→ **WORK INSTRUCTION**: Would you restate word for word the lines of the listing, beginning at the first and ending with the line that holds "measurable. [folklore] -/"?

→ **TASK MATERIAL**:
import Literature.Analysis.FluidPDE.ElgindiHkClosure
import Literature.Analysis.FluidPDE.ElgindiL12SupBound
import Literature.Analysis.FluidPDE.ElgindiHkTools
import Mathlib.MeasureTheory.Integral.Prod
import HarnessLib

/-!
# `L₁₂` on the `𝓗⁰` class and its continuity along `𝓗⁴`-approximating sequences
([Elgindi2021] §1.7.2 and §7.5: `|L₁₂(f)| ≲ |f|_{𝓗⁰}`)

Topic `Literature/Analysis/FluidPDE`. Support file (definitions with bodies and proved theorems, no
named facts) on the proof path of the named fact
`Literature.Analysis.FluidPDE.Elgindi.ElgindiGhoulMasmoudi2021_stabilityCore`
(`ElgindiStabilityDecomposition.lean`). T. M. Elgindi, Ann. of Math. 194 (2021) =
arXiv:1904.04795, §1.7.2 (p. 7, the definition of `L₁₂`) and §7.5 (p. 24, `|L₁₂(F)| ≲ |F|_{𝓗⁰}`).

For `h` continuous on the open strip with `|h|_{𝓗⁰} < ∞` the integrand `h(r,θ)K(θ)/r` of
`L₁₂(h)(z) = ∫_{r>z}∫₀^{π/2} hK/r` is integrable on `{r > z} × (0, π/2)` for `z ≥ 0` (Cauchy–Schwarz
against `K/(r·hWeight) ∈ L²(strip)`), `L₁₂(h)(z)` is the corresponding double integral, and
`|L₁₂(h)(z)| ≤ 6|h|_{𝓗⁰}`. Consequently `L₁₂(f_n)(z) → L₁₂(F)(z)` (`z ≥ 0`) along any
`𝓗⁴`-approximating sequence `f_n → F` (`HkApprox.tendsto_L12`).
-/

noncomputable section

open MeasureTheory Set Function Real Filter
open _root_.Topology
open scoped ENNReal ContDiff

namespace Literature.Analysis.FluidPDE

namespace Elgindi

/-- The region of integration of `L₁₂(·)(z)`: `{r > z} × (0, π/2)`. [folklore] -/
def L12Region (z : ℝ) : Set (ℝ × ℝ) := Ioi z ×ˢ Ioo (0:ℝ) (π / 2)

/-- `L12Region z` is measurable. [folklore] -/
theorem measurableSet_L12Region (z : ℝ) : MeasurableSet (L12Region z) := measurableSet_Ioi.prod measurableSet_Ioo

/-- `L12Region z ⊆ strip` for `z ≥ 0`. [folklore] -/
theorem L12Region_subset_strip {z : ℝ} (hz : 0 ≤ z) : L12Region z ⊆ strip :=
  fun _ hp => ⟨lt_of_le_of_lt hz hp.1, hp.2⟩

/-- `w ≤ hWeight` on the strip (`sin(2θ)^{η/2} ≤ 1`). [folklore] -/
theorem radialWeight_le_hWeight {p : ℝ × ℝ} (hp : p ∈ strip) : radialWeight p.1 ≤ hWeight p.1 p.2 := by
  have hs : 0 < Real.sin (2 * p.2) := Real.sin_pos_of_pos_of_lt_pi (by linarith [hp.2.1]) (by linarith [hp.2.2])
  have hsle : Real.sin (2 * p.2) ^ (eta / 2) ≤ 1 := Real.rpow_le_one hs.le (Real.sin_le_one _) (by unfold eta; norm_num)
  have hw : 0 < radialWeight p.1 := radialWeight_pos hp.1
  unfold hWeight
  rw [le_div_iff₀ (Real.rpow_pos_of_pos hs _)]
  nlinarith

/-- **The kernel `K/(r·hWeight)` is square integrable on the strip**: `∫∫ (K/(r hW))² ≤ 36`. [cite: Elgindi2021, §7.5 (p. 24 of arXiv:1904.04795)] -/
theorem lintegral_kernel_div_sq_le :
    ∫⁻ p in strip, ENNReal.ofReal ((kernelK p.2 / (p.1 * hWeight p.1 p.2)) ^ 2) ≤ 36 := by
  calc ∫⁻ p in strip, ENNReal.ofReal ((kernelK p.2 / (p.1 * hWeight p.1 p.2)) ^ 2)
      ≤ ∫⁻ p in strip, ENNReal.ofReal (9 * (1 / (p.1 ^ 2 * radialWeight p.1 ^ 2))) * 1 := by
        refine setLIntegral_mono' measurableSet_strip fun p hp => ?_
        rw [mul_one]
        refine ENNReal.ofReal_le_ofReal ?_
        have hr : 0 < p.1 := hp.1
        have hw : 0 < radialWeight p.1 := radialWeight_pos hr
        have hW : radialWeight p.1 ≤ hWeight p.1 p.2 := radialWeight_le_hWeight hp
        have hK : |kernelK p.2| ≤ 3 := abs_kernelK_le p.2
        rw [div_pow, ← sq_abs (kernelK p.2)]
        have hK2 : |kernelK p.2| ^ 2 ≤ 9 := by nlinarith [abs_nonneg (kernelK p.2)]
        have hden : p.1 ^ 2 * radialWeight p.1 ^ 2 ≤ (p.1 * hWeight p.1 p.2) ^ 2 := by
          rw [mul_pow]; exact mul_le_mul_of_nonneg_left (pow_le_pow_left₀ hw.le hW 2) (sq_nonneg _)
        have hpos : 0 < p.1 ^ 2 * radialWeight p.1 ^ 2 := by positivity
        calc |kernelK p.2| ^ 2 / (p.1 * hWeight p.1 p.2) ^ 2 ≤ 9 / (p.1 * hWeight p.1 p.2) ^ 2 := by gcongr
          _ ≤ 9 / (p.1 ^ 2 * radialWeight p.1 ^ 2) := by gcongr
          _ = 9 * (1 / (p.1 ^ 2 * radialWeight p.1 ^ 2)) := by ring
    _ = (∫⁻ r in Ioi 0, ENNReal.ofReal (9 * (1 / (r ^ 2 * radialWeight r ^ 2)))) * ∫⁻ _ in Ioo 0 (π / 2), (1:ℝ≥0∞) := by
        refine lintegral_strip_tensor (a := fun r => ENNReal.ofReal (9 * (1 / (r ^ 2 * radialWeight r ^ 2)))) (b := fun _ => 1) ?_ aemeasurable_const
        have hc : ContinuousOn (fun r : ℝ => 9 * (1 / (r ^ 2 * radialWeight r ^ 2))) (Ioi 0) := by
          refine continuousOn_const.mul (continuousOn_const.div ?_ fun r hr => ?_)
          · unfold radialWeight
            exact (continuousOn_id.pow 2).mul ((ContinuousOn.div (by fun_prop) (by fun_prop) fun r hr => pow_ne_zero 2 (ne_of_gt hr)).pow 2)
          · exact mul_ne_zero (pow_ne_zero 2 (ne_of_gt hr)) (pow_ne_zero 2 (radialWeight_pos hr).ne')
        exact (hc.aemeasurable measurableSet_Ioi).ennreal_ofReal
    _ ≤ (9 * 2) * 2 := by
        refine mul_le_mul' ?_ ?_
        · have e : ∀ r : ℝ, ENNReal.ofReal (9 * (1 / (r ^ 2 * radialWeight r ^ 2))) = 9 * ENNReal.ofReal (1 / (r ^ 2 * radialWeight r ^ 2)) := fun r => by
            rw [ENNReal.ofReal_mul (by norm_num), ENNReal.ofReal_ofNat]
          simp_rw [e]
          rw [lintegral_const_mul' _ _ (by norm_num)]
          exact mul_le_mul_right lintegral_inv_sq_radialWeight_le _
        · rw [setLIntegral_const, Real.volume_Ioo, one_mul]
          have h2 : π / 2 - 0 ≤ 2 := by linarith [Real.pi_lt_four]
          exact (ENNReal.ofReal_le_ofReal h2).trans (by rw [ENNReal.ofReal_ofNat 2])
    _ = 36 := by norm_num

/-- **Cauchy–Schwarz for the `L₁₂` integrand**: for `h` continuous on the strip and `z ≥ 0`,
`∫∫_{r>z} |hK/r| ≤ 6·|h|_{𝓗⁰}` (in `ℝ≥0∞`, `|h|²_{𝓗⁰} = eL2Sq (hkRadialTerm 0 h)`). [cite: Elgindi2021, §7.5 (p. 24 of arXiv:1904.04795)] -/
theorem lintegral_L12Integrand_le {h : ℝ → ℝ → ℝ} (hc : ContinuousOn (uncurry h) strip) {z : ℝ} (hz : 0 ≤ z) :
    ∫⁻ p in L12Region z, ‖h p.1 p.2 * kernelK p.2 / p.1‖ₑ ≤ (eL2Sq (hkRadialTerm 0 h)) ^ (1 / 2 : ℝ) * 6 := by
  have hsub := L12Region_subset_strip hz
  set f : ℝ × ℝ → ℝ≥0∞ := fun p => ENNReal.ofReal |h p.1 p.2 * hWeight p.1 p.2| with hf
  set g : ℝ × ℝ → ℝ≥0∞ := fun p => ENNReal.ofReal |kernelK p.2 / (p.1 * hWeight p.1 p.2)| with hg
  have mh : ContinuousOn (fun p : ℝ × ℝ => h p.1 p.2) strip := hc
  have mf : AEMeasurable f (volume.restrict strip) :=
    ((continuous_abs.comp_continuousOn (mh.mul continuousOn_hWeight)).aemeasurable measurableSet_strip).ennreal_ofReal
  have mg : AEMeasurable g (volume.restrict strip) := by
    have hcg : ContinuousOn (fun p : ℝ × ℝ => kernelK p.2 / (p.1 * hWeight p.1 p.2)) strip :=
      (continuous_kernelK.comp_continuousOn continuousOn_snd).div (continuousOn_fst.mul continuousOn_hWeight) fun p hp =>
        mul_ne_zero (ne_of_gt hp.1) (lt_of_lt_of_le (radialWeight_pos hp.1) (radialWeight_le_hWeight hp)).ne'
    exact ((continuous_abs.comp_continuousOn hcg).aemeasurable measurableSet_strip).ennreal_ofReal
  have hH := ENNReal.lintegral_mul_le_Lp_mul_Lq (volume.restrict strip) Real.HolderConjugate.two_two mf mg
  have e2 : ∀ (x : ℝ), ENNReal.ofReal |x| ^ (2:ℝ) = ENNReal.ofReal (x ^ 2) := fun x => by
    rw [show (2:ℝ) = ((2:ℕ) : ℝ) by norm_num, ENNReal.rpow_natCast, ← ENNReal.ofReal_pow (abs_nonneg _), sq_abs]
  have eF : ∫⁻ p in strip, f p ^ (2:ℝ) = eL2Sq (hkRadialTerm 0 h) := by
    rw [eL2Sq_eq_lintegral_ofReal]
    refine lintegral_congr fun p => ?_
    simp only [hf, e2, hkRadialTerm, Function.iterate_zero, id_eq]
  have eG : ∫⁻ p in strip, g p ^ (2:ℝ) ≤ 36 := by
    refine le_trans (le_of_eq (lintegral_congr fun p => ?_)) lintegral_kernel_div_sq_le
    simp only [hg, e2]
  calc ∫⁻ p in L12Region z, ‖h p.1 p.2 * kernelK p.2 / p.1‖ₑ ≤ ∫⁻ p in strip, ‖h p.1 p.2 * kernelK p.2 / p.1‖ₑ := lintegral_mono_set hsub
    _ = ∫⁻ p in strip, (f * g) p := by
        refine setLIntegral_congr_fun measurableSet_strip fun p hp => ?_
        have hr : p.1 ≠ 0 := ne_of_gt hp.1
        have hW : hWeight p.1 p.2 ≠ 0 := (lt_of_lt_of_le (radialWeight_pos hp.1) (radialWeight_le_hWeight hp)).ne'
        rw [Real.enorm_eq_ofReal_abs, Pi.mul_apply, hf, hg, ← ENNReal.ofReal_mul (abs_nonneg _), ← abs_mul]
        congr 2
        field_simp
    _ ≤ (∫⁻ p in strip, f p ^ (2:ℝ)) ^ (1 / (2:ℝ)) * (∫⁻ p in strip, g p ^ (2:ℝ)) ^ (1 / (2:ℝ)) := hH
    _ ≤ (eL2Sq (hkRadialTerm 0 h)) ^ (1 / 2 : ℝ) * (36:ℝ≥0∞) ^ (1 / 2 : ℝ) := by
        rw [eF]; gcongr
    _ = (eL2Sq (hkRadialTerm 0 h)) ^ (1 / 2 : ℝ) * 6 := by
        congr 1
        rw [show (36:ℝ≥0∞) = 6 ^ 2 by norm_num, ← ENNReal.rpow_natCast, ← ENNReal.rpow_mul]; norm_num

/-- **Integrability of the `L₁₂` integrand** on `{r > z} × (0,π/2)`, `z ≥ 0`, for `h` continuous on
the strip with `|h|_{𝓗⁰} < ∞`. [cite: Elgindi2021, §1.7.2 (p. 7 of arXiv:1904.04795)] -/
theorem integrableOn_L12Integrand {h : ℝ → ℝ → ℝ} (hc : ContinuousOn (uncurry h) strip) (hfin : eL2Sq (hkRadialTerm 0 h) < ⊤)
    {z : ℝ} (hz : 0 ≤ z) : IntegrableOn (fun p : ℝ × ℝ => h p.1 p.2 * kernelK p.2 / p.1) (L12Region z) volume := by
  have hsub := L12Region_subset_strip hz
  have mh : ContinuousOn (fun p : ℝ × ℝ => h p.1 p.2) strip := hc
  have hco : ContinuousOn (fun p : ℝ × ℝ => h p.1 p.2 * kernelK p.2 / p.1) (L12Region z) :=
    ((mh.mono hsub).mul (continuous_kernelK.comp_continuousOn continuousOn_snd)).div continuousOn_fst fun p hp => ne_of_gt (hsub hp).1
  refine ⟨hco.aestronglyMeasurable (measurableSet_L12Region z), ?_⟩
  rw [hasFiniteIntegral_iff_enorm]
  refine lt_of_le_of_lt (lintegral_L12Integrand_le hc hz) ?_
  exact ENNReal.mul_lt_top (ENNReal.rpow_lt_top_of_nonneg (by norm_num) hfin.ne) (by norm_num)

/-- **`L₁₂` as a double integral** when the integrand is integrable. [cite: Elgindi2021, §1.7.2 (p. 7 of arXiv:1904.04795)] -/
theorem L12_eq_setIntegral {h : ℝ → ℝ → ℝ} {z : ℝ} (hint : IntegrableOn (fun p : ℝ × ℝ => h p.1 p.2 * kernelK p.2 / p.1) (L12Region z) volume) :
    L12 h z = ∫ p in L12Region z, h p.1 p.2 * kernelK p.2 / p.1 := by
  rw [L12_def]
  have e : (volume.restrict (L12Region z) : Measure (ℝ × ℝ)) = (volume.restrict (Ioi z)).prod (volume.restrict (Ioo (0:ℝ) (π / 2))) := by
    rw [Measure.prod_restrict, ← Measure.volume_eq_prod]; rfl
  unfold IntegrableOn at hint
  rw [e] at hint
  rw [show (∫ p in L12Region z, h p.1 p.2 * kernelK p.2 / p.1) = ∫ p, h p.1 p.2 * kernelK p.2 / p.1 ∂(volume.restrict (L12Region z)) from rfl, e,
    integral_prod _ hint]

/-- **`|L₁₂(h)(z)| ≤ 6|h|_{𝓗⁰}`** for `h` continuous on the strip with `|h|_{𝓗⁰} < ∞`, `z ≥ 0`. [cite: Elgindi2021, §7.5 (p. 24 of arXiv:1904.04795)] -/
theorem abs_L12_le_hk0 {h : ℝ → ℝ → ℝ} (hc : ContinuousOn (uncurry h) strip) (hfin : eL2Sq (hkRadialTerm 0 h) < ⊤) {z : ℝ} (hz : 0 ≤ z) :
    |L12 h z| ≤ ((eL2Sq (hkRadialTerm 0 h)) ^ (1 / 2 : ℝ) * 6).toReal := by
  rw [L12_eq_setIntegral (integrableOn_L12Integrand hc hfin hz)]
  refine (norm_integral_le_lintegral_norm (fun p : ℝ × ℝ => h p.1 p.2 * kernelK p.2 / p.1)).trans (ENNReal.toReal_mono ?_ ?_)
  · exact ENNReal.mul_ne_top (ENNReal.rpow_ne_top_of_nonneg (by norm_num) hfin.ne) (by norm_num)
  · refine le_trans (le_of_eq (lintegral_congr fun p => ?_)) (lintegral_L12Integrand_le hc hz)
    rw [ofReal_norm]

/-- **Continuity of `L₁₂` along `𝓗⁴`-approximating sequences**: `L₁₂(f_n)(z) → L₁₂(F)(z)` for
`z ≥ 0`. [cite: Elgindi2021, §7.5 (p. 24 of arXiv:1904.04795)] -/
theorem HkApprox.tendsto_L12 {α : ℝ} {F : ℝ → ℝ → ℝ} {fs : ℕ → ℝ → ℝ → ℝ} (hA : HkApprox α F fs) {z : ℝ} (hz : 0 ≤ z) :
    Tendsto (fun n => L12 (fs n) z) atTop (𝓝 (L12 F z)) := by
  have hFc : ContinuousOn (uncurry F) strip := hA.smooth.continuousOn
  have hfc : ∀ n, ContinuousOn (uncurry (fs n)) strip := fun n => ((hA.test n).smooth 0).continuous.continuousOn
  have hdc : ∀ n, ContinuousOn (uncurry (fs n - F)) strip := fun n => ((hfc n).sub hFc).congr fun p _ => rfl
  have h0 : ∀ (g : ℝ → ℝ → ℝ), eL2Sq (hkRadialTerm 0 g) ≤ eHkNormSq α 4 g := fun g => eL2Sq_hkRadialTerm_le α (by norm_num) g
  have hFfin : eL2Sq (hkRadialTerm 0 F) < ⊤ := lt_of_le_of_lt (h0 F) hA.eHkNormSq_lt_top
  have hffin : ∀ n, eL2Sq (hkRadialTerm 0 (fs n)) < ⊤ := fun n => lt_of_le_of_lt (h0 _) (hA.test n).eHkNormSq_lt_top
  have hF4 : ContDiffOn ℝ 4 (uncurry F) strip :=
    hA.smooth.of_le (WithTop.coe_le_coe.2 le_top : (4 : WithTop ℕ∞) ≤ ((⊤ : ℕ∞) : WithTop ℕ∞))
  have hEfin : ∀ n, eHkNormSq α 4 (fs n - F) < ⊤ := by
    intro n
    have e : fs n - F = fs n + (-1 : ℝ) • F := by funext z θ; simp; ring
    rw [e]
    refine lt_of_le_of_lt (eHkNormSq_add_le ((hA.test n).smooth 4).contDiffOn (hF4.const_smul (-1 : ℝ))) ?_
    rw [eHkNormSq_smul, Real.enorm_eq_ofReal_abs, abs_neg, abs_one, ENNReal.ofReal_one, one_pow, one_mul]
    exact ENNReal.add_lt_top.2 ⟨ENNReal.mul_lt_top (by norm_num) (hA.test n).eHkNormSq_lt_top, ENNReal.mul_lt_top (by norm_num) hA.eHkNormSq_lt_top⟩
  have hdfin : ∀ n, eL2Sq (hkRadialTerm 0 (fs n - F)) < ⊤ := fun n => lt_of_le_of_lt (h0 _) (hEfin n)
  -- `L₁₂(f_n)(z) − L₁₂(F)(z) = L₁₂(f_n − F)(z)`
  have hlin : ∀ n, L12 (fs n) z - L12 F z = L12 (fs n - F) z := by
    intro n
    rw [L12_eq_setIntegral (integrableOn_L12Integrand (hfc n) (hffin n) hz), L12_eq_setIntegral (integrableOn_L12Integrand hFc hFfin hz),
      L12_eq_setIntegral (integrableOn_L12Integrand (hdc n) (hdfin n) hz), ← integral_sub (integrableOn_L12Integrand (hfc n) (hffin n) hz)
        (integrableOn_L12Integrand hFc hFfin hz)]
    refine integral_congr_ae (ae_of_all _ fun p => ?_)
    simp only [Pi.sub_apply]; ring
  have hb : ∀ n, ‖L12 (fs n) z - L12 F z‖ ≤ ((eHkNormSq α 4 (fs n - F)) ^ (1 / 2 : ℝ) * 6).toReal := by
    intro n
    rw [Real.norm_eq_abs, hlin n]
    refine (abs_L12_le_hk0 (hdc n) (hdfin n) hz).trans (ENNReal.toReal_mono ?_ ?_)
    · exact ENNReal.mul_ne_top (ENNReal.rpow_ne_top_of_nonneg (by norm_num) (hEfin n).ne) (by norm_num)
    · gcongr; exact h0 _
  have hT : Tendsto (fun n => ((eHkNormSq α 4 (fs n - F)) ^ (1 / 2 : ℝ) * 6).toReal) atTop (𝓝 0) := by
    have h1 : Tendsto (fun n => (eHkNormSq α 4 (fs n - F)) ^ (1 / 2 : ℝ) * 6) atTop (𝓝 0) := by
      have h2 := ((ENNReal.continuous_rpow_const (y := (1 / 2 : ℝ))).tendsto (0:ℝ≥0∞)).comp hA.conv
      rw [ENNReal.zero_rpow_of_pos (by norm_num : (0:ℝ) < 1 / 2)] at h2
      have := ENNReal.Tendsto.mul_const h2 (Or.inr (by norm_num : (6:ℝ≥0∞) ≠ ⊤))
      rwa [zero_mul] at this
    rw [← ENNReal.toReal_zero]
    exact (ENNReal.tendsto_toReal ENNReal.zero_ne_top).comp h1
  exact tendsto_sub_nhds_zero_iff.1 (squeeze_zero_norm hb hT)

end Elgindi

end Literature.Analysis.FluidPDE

→ **ANSWER SECTION**:
import Literature.Analysis.FluidPDE.ElgindiHkClosure
import Literature.Analysis.FluidPDE.ElgindiL12SupBound
import Literature.Analysis.FluidPDE.ElgindiHkTools
import Mathlib.MeasureTheory.Integral.Prod
import HarnessLib

/-!
# `L₁₂` on the `𝓗⁰` class and its continuity along `𝓗⁴`-approximating sequences
([Elgindi2021] §1.7.2 and §7.5: `|L₁₂(f)| ≲ |f|_{𝓗⁰}`)

Topic `Literature/Analysis/FluidPDE`. Support file (definitions with bodies and proved theorems, no
named facts) on the proof path of the named fact
`Literature.Analysis.FluidPDE.Elgindi.ElgindiGhoulMasmoudi2021_stabilityCore`
(`ElgindiStabilityDecomposition.lean`). T. M. Elgindi, Ann. of Math. 194 (2021) =
arXiv:1904.04795, §1.7.2 (p. 7, the definition of `L₁₂`) and §7.5 (p. 24, `|L₁₂(F)| ≲ |F|_{𝓗⁰}`).

For `h` continuous on the open strip with `|h|_{𝓗⁰} < ∞` the integrand `h(r,θ)K(θ)/r` of
`L₁₂(h)(z) = ∫_{r>z}∫₀^{π/2} hK/r` is integrable on `{r > z} × (0, π/2)` for `z ≥ 0` (Cauchy–Schwarz
against `K/(r·hWeight) ∈ L²(strip)`), `L₁₂(h)(z)` is the corresponding double integral, and
`|L₁₂(h)(z)| ≤ 6|h|_{𝓗⁰}`. Consequently `L₁₂(f_n)(z) → L₁₂(F)(z)` (`z ≥ 0`) along any
`𝓗⁴`-approximating sequence `f_n → F` (`HkApprox.tendsto_L12`).
-/

noncomputable section

open MeasureTheory Set Function Real Filter
open _root_.Topology
open scoped ENNReal ContDiff

namespace Literature.Analysis.FluidPDE

namespace Elgindi

/-- The region of integration of `L₁₂(·)(z)`: `{r > z} × (0, π/2)`. [folklore] -/
def L12Region (z : ℝ) : Set (ℝ × ℝ) := Ioi z ×ˢ Ioo (0:ℝ) (π / 2)

/-- `L12Region z` is measurable. [folklore] -/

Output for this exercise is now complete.